▸ THE TASK
Working from the records below, repeat exactly the lines starting at the line that contains "(isOpen_openPolyDisc d b)" and ending at the line that contains "exact analyticOnNhd_piece_of_lt hc", inclusive.
>>>>>
import Literature.MathematicalPhysics.QuantumFieldTheory.Balaban1983to89.B12Rep526Coeff
import Literature.Analysis.Complex.LocallyUniformLimitSCV

/-!
# `Balaban1983to89.B12Rep526Analytic` — [Balaban1987RG1] §5 p. 294: «The functions f_{μν}(z) are analytic on the
polyring ×_μ{e^{−δ₁} < |z_μ| < e^{δ₁}}» and «the functions g^ε_{μν}(z) are analytic on the polydisc ×_μ{|z_μ| < e^{δ₁}}»
— the `AnalyticOnNhd ℂ` packaging of (5.17)/(5.29) and of the pieces (5.22) of `B12Rep526Coeff`, PROVED

HONEST FRAMING (cell `lit-balaban`, verbatim): statement-level skeleton of published theorems with citation tags;
proofs where landed; nothing here is a claim about the Yang–Mills mass gap.

CITATION HEADER.  T. Bałaban, *Renormalization group approach to lattice gauge field theories. I. Generation of
effective actions in a small field approximation and a coupling constant renormalization in four dimensions*,
Commun. Math. Phys. **109** (1987) 249–301, doi:10.1007/bf01215223 [Balaban1987RG1] (cell paper B12).
PDF held: `paper:balaban1987-cmp109-rg-i-small-field` (journal page = PDF page + 248; p. 294 read as an image from
the page render `b2b-balaban-ref1/pages/1987-cmp109-rg-I-small-field/…-p046-x2.png`).  Unit `lit-balaban-r09` gen 3,
HOME `run/shared/lean/pub/lit-balaban/`; WHAT IS REPRODUCED = the last clause of SKELETON row `B12.Eq5.22-5.26` left
open by `B12Rep526Coeff` (its header: «the `AnalyticOnNhd` packaging in `d` variables is not done here» — there
«analytic» was represented by absolute convergence of the power / Laurent series on closed sub-polydiscs /
sub-poly-annuli: `summable_norm_piece`, `norm_summand_piece_le`, `summable_norm_f529`).  Imported BY NAME (nothing
re-declared): `B12Rep526Coeff.f529/piece/gRep/wgt/flipPt/PolyDisc/norm_summand_piece_le/exponent_nonneg_of_wgt_ne_zero`,
`PeriodicGleason.zpowv/ExpBound/wt/l1/PolyAnnulus/norm_zpowv_le/summable_wt`, and the tree's several-complex-variables
Weierstrass theorem `Literature.Analysis.Complex.SCV.analyticOnNhd_tsum_of_summable_norm` ([HormanderSCV1973] §2.2:
a normally convergent series of holomorphic maps on an open set of a finite-dimensional complex space is analytic).

WHAT IS PRINTED (verbatim, p. 294).  (5.17) *«f_{μν}(z₁,…,z_d) = Π_{μν}((1/i) log z₁, …, (1/i) log z_d),
e^{−δ₁} < |z_μ| < e^{δ₁}, … The functions f_{μν}(z) are analytic on the polyring ×_μ{e^{−δ₁} < |z_μ| < e^{δ₁}},
and the properties (5.12)–(5.15) imply the following ones»*; after (5.22): *«where the functions g^ε_{μν}(z) are
analytic on the polydisc ×_μ{|z_μ| < e^{δ₁}}.»*  The decay rate `δ₁` is that of (5.10) p. 293 («|Π_{μν}(x − y)| ≤
O(1)E₀ exp(−δ₁|x − y|)»), typed as `ExpBound δ₁ M (Π_{μν})` (ℓ¹ distance, as in `B12Rep537`/`B12Transverse536`).

WHAT IS PROVED (kernel-checked; `a` = the decay rate, `M` = the constant of `ExpBound a M (c μ ν)`).
* `OpenPolyDisc d b = {w | ∀ j, |w_j| < e^b}`, `OpenPolyAnnulus d b = {z | ∀ j, e^{−b} < |z_j| < e^b}` (both open).
* **`analyticOnNhd_piece`** / **`analyticOnNhd_gRep`**: every piece `g^ε_{μν}` of (5.22), in particular `g_{μν}`, is
  analytic on the open polydisc of radius `e^a` — THE PRINTED POLYDISC for `a = δ₁`.
* **`analyticOnNhd_f529`**: `f_{μν}` = (5.29) is analytic on the open polyring `e^{−a} < |z_j| < e^{a}` — THE PRINTED
  POLYRING for `a = δ₁`.
Method: on every open sub-polydisc / sub-polyring of width `b < a` the series is a normally convergent series of
holomorphic monomial terms (bounds `M e^{−(a−b)|x|₁}` from `B12Rep526Coeff` / `PeriodicGleason`), hence analytic there
by the imported Weierstrass theorem; every point of the width-`a` region lies in some width-`b` region, `b < a`
(`exists_exp_between`).  No `Prop` fact; axioms standard.
-/

namespace Literature.MathematicalPhysics.QuantumFieldTheory.Balaban1983to89.B12Rep526Analytic

noncomputable section

open Literature.MathematicalPhysics.QuantumFieldTheory.GawedzkiKupiainen1985.PeriodicGleason
open Literature.MathematicalPhysics.QuantumFieldTheory.Balaban1983to89.B12Rep526
open Literature.MathematicalPhysics.QuantumFieldTheory.Balaban1983to89.B12Rep526Coeff
open Finset

variable {d : ℕ}

/-! ## §1. The open polydisc and the open polyring -/

/-- The open polydisc `×_j{|w_j| < e^b}` («the polydisc ×_μ{|z_μ| < e^{δ₁}}» for `b = δ₁`).
[cite: Balaban1987RG1, (5.22) p.294] -/
def OpenPolyDisc (d : ℕ) (b : ℝ) : Set (Fin d → ℂ) := {w | ∀ j, ‖w j‖ < Real.exp b}

/-- The open polyring `×_j{e^{−b} < |z_j| < e^b}` («the polyring ×_μ{e^{−δ₁} < |z_μ| < e^{δ₁}}» for `b = δ₁`).
[cite: Balaban1987RG1, (5.17) p.294] -/
def OpenPolyAnnulus (d : ℕ) (b : ℝ) : Set (Fin d → ℂ) :=
  {z | ∀ j, Real.exp (-b) < ‖z j‖ ∧ ‖z j‖ < Real.exp b}

/-- The open polydisc is open. [cite: Balaban1987RG1, (5.22) p.294] -/
theorem isOpen_openPolyDisc (d : ℕ) (b : ℝ) : IsOpen (OpenPolyDisc d b) := by
  have : OpenPolyDisc d b = ⋂ j, {w : Fin d → ℂ | ‖w j‖ < Real.exp b} := by
    ext w; simp [OpenPolyDisc]
  rw [this]
  exact isOpen_iInter_of_finite fun j =>
    isOpen_lt (continuous_norm.comp (continuous_apply j)) continuous_const

/-- The open polyring is open. [cite: Balaban1987RG1, (5.17) p.294] -/
theorem isOpen_openPolyAnnulus (d : ℕ) (b : ℝ) : IsOpen (OpenPolyAnnulus d b) := by
  have : OpenPolyAnnulus d b
      = ⋂ j, ({z : Fin d → ℂ | Real.exp (-b) < ‖z j‖} ∩ {z : Fin d → ℂ | ‖z j‖ < Real.exp b}) := by
    ext z; simp [OpenPolyAnnulus]
  rw [this]
  exact isOpen_iInter_of_finite fun j =>
    (isOpen_lt continuous_const (continuous_norm.comp (continuous_apply j))).inter
      (isOpen_lt (continuous_norm.comp (continuous_apply j)) continuous_const)

/-- The open polydisc of radius `e^b` lies in the closed one (`B12Rep526Coeff.PolyDisc`).
[cite: Balaban1987RG1, (5.22) p.294] -/
theorem polyDisc_of_openPolyDisc {b : ℝ} {w : Fin d → ℂ} (hw : w ∈ OpenPolyDisc d b) : w ∈ PolyDisc d b :=
  fun j => (hw j).le

/-- The open polyring of width `b` lies in the closed one (`PeriodicGleason.PolyAnnulus`).
[cite: Balaban1987RG1, (5.17) p.294] -/
theorem polyAnnulus_of_openPolyAnnulus {b : ℝ} {z : Fin d → ℂ} (hz : z ∈ OpenPolyAnnulus d b) :
    z ∈ PolyAnnulus d b :=
  fun j => ⟨(hz j).1.le, (hz j).2.le⟩

/-- Finitely many reals below `e^a` are below some `e^b`, `b < a` (every point of the width-`a` region lies in a
width-`b` sub-region). [folklore] -/
private theorem exists_exp_between {ι : Type*} [Fintype ι] {a : ℝ} (r : ι → ℝ) (hr : ∀ i, r i < Real.exp a) :
    ∃ b, b < a ∧ ∀ i, r i < Real.exp b := by
  classical
  by_cases hι : Nonempty ι
  · haveI := hι
    set t := Finset.univ.sup' Finset.univ_nonempty r with ht_def
    have ht : t < Real.exp a := (Finset.sup'_lt_iff _).mpr fun i _ => hr i
    set t' := max t (Real.exp (a - 1)) with ht'_def
    have ht'pos : 0 < t' := lt_max_of_lt_right (Real.exp_pos _)
    have ht'a : t' < Real.exp a := max_lt ht (Real.exp_lt_exp.mpr (by linarith))
    have hlog : Real.log t' < a := (Real.log_lt_iff_lt_exp ht'pos).mpr ht'a
    refine ⟨(Real.log t' + a) / 2, by linarith, fun i => ?_⟩
    calc r i ≤ t := Finset.le_sup' r (Finset.mem_univ i)
      _ ≤ t' := le_max_left _ _
      _ = Real.exp (Real.log t') := (Real.exp_log ht'pos).symm
      _ < Real.exp ((Real.log t' + a) / 2) := Real.exp_lt_exp.mpr (by linarith)
  · exact ⟨a - 1, by linarith, fun i => (hι ⟨i⟩).elim⟩

/-- Every point of the open polydisc of radius `e^a` lies in an open polydisc of radius `e^b`, `b < a`.
[cite: Balaban1987RG1, (5.22) p.294] -/
theorem exists_openPolyDisc_lt {a : ℝ} {w : Fin d → ℂ} (hw : w ∈ OpenPolyDisc d a) :
    ∃ b, b < a ∧ w ∈ OpenPolyDisc d b :=
  exists_exp_between (fun j => ‖w j‖) hw

/-- Every point of the open polyring of width `a` lies in an open polyring of width `b`, `b < a`.
[cite: Balaban1987RG1, (5.17) p.294] -/
theorem exists_openPolyAnnulus_lt {a : ℝ} {z : Fin d → ℂ} (hz : z ∈ OpenPolyAnnulus d a) :
    ∃ b, b < a ∧ z ∈ OpenPolyAnnulus d b := by
  -- the norms and the inverse norms are all below `e^a`
  have hpos : ∀ j, 0 < ‖z j‖ := fun j => (Real.exp_pos _).trans (hz j).1
  obtain ⟨b, hba, hb⟩ := exists_exp_between (a := a)
    (Sum.elim (fun j => ‖z j‖) (fun j => ‖z j‖⁻¹)) (by
      rintro (j | j)
      · exact (hz j).2
      · simp only [Sum.elim_inr]
        calc ‖z j‖⁻¹ < (Real.exp (-a))⁻¹ := (inv_lt_inv₀ (hpos j) (Real.exp_pos _)).mpr (hz j).1
          _ = Real.exp a := by rw [Real.exp_neg, inv_inv])
  refine ⟨b, hba, fun j => ⟨?_, by simpa using hb (Sum.inl j)⟩⟩
  have h2 : ‖z j‖⁻¹ < Real.exp b := by simpa using hb (Sum.inr j)
  have : (Real.exp b)⁻¹ < ‖z j‖ := by
    rw [← inv_inv ‖z j‖]
    exact (inv_lt_inv₀ (Real.exp_pos _) (inv_pos.mpr (hpos j))).mpr h2
  rwa [← Real.exp_neg] at this

/-! ## §2. Monomials are holomorphic -/

/-- A monomial with non-negative exponents is complex-differentiable everywhere. [folklore] -/
private theorem differentiableOn_zpowv_of_nonneg {m : Pt d} (hm : ∀ κ, 0 ≤ m κ) (s : Set (Fin d → ℂ)) :
    DifferentiableOn ℂ (fun w : Fin d → ℂ => zpowv w m) s := by
  classical
  unfold zpowv
  intro z hz
  exact (HasFDerivWithinAt.finsetProd (u := Finset.univ) fun κ _ =>
    (((differentiableAt_apply (𝕜 := ℂ) κ z).zpow (Or.inr (hm κ))).hasFDerivAt.hasFDerivWithinAt)).differentiableWithinAt

/-- A monomial with arbitrary integer exponents is complex-differentiable where no coordinate vanishes. [folklore] -/
private theorem differentiableOn_zpowv_of_ne_zero (m : Pt d) {s : Set (Fin d → ℂ)}
    (hs : ∀ z ∈ s, ∀ κ, z κ ≠ 0) : DifferentiableOn ℂ (fun w : Fin d → ℂ => zpowv w m) s := by
  classical
  unfold zpowv
  intro z hz
  exact (HasFDerivWithinAt.finsetProd (u := Finset.univ) fun κ _ =>
    (((differentiableAt_apply (𝕜 := ℂ) κ z).zpow (Or.inl (hs z hz κ))).hasFDerivAt.hasFDerivWithinAt)).differentiableWithinAt

/-- Every summand of a piece `g^ε` is an entire function of `w` (a weighted monomial with non-negative exponents, or
zero). [cite: Balaban1987RG1, (5.22) p.294] -/
theorem differentiableOn_summand_piece (c : Fin d → Fin d → Pt d → ℂ) (μ ν : Fin d) (ε : Fin d → ℤˣ) (x : Pt d)
    (s : Set (Fin d → ℂ)) :
    DifferentiableOn ℂ (fun w : Fin d → ℂ => (wgt μ ν ε x : ℂ) * (c μ ν x * zpowv w (-flipPt ε x))) s := by
  by_cases h0 : wgt μ ν ε x = 0
  · have : (fun w : Fin d → ℂ => (wgt μ ν ε x : ℂ) * (c μ ν x * zpowv w (-flipPt ε x))) = fun _ => 0 := by
      funext w; rw [h0, Complex.ofReal_zero, zero_mul]
    rw [this]
    exact differentiableOn_const _
  · exact ((differentiableOn_zpowv_of_nonneg (exponent_nonneg_of_wgt_ne_zero h0) s).const_mul _).const_mul _

/-- Every summand of (5.29) is holomorphic on a set where no coordinate vanishes.
[cite: Balaban1987RG1, (5.29) p.295] -/
theorem differentiableOn_summand_f529 (c : Fin d → Fin d → Pt d → ℂ) (μ ν : Fin d) (x : Pt d)
    {s : Set (Fin d → ℂ)} (hs : ∀ z ∈ s, ∀ κ, z κ ≠ 0) :
    DifferentiableOn ℂ (fun z : Fin d → ℂ => c μ ν x * zpowv z (-x)) s :=
  (differentiableOn_zpowv_of_ne_zero (-x) hs).const_mul _

/-! ## §3. «the functions g^ε_{μν}(z) are analytic on the polydisc» -/

/-- Each piece `g^ε_{μν}` is analytic on every open polydisc of radius `e^b`, `b < a` (normally convergent series of
entire terms, Weierstrass). [cite: Balaban1987RG1, (5.22) p.294] -/
theorem analyticOnNhd_piece_of_lt {a M : ℝ} {c : Fin d → Fin d → Pt d → ℂ} {μ ν : Fin d}
    (hc : ExpBound a M (c μ ν)) (ε : Fin d → ℤˣ) {b : ℝ} (hab : b < a) :
    AnalyticOnNhd ℂ (piece c μ ν ε) (OpenPolyDisc d b) :=
  Literature.Analysis.Complex.SCV.analyticOnNhd_tsum_of_summable_norm (isOpen_openPolyDisc d b)
    (fun x => differentiableOn_summand_piece c μ ν ε x _) ((summable_wt (by linarith) d).mul_left M)
    fun x w hw => norm_summand_piece_le hc ε (polyDisc_of_openPolyDisc hw) x

/-- **«the functions g^ε_{μν}(z) are analytic on the polydisc ×_μ{|z_μ| < e^{δ₁}}»** — for a kernel with the decay
(5.10) at rate `a` (`= δ₁`), every piece of (5.22) is analytic on the open polydisc of radius `e^a`.
[cite: Balaban1987RG1, (5.22) p.294] -/
theorem analyticOnNhd_piece {a M : ℝ} {c : Fin d → Fin d → Pt d → ℂ} {μ ν : Fin d}
    (hc : ExpBound a M (c μ ν)) (ε : Fin d → ℤˣ) : AnalyticOnNhd ℂ (piece c μ ν ε) (OpenPolyDisc d a) := by
  intro w hw
  obtain ⟨b, hba, hwb⟩ := exists_openPolyDisc_lt hw
  exact analyticOnNhd_piece_of_lt hc ε hba w hwb

/-- In particular `g_{μν} = g^{(+1,…,+1)}_{μν}` is analytic on the polydisc of radius `e^a`.
[cite: Balaban1987RG1, (5.26) p.295] -/
theorem analyticOnNhd_gRep {a M : ℝ} {c : Fin d → Fin d → Pt d → ℂ} {μ ν : Fin d}
    (hc : ExpBound a M (c μ ν)) : AnalyticOnNhd ℂ (gRep c μ ν) (OpenPolyDisc d a) :=
  analyticOnNhd_piece hc 1

/-! ## §4. «The functions f_{μν}(z) are analytic on the polyring» -/

/-- `|x|₁` is even. [folklore] -/
private theorem l1_neg (x : Pt d) : l1 (-x) = l1 x := by
  simp [l1]

/-- The summands of (5.29) are bounded by `M e^{−(a−b)|x|₁}` on the open polyring of width `b`.
[cite: Balaban1987RG1, (5.29) p.295] -/
theorem norm_summand_f529_le {a M : ℝ} {c : Fin d → Fin d → Pt d → ℂ} {μ ν : Fin d}
    (hc : ExpBound a M (c μ ν)) {b : ℝ} {z : Fin d → ℂ} (hz : z ∈ OpenPolyAnnulus d b) (x : Pt d) :
    ‖c μ ν x * zpowv z (-x)‖ ≤ M * wt (a - b) x := by
  rw [norm_mul]
  calc ‖c μ ν x‖ * ‖zpowv z (-x)‖ ≤ (M * wt a x) * Real.exp (b * l1 (-x)) :=
        mul_le_mul (hc x) (norm_zpowv_le (polyAnnulus_of_openPolyAnnulus hz) (-x)) (norm_nonneg _)
          (mul_nonneg hc.nonneg (wt_pos a x).le)
    _ = M * wt (a - b) x := by
        rw [l1_neg, wt, wt, mul_assoc, ← Real.exp_add]
        congr 2
        ring

/-- `f_{μν}` is analytic on every open polyring of width `b < a`. [cite: Balaban1987RG1, (5.17) p.294] -/
theorem analyticOnNhd_f529_of_lt {a M : ℝ} {c : Fin d → Fin d → Pt d → ℂ} {μ ν : Fin d}
    (hc : ExpBound a M (c μ ν)) {b : ℝ} (hab : b < a) : AnalyticOnNhd ℂ (f529 c μ ν) (OpenPolyAnnulus d b) :=
  Literature.Analysis.Complex.SCV.analyticOnNhd_tsum_of_summable_norm (isOpen_openPolyAnnulus d b)
    (fun x => differentiableOn_summand_f529 c μ ν x fun z hz κ =>
      norm_pos_iff.mp ((Real.exp_pos _).trans (hz κ).1))
    ((summable_wt (by linarith) d).mul_left M)
    fun x z hz => norm_summand_f529_le hc hz x

/-- **«The functions f_{μν}(z) are analytic on the polyring ×_μ{e^{−δ₁} < |z_μ| < e^{δ₁}}»** — for a kernel with the
decay (5.10) at rate `a` (`= δ₁`), `f_{μν}` = (5.29) is analytic on the open polyring of width `a`.
[cite: Balaban1987RG1, (5.17) p.294] -/
theorem analyticOnNhd_f529 {a M : ℝ} {c : Fin d → Fin d → Pt d → ℂ} {μ ν : Fin d}
    (hc : ExpBound a M (c μ ν)) : AnalyticOnNhd ℂ (f529 c μ ν) (OpenPolyAnnulus d a) := by
  intro z hz
  obtain ⟨b, hba, hzb⟩ := exists_openPolyAnnulus_lt hz
  exact analyticOnNhd_f529_of_lt hc hba z hzb

end

end Literature.MathematicalPhysics.QuantumFieldTheory.Balaban1983to89.B12Rep526Analytic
<<<<<
▸ TASK RESULT
  Literature.Analysis.Complex.SCV.analyticOnNhd_tsum_of_summable_norm (isOpen_openPolyDisc d b)
    (fun x => differentiableOn_summand_piece c μ ν ε x _) ((summable_wt (by linarith) d).mul_left M)
    fun x w hw => norm_summand_piece_le hc ε (polyDisc_of_openPolyDisc hw) x

/-- **«the functions g^ε_{μν}(z) are analytic on the polydisc ×_μ{|z_μ| < e^{δ₁}}»** — for a kernel with the decay
(5.10) at rate `a` (`= δ₁`), every piece of (5.22) is analytic on the open polydisc of radius `e^a`.
[cite: Balaban1987RG1, (5.22) p.294] -/
theorem analyticOnNhd_piece {a M : ℝ} {c : Fin d → Fin d → Pt d → ℂ} {μ ν : Fin d}
    (hc : ExpBound a M (c μ ν)) (ε : Fin d → ℤˣ) : AnalyticOnNhd ℂ (piece c μ ν ε) (OpenPolyDisc d a) := by
  intro w hw
  obtain ⟨b, hba, hwb⟩ := exists_openPolyDisc_lt hw
  exact analyticOnNhd_piece_of_lt hc ε hba w hwb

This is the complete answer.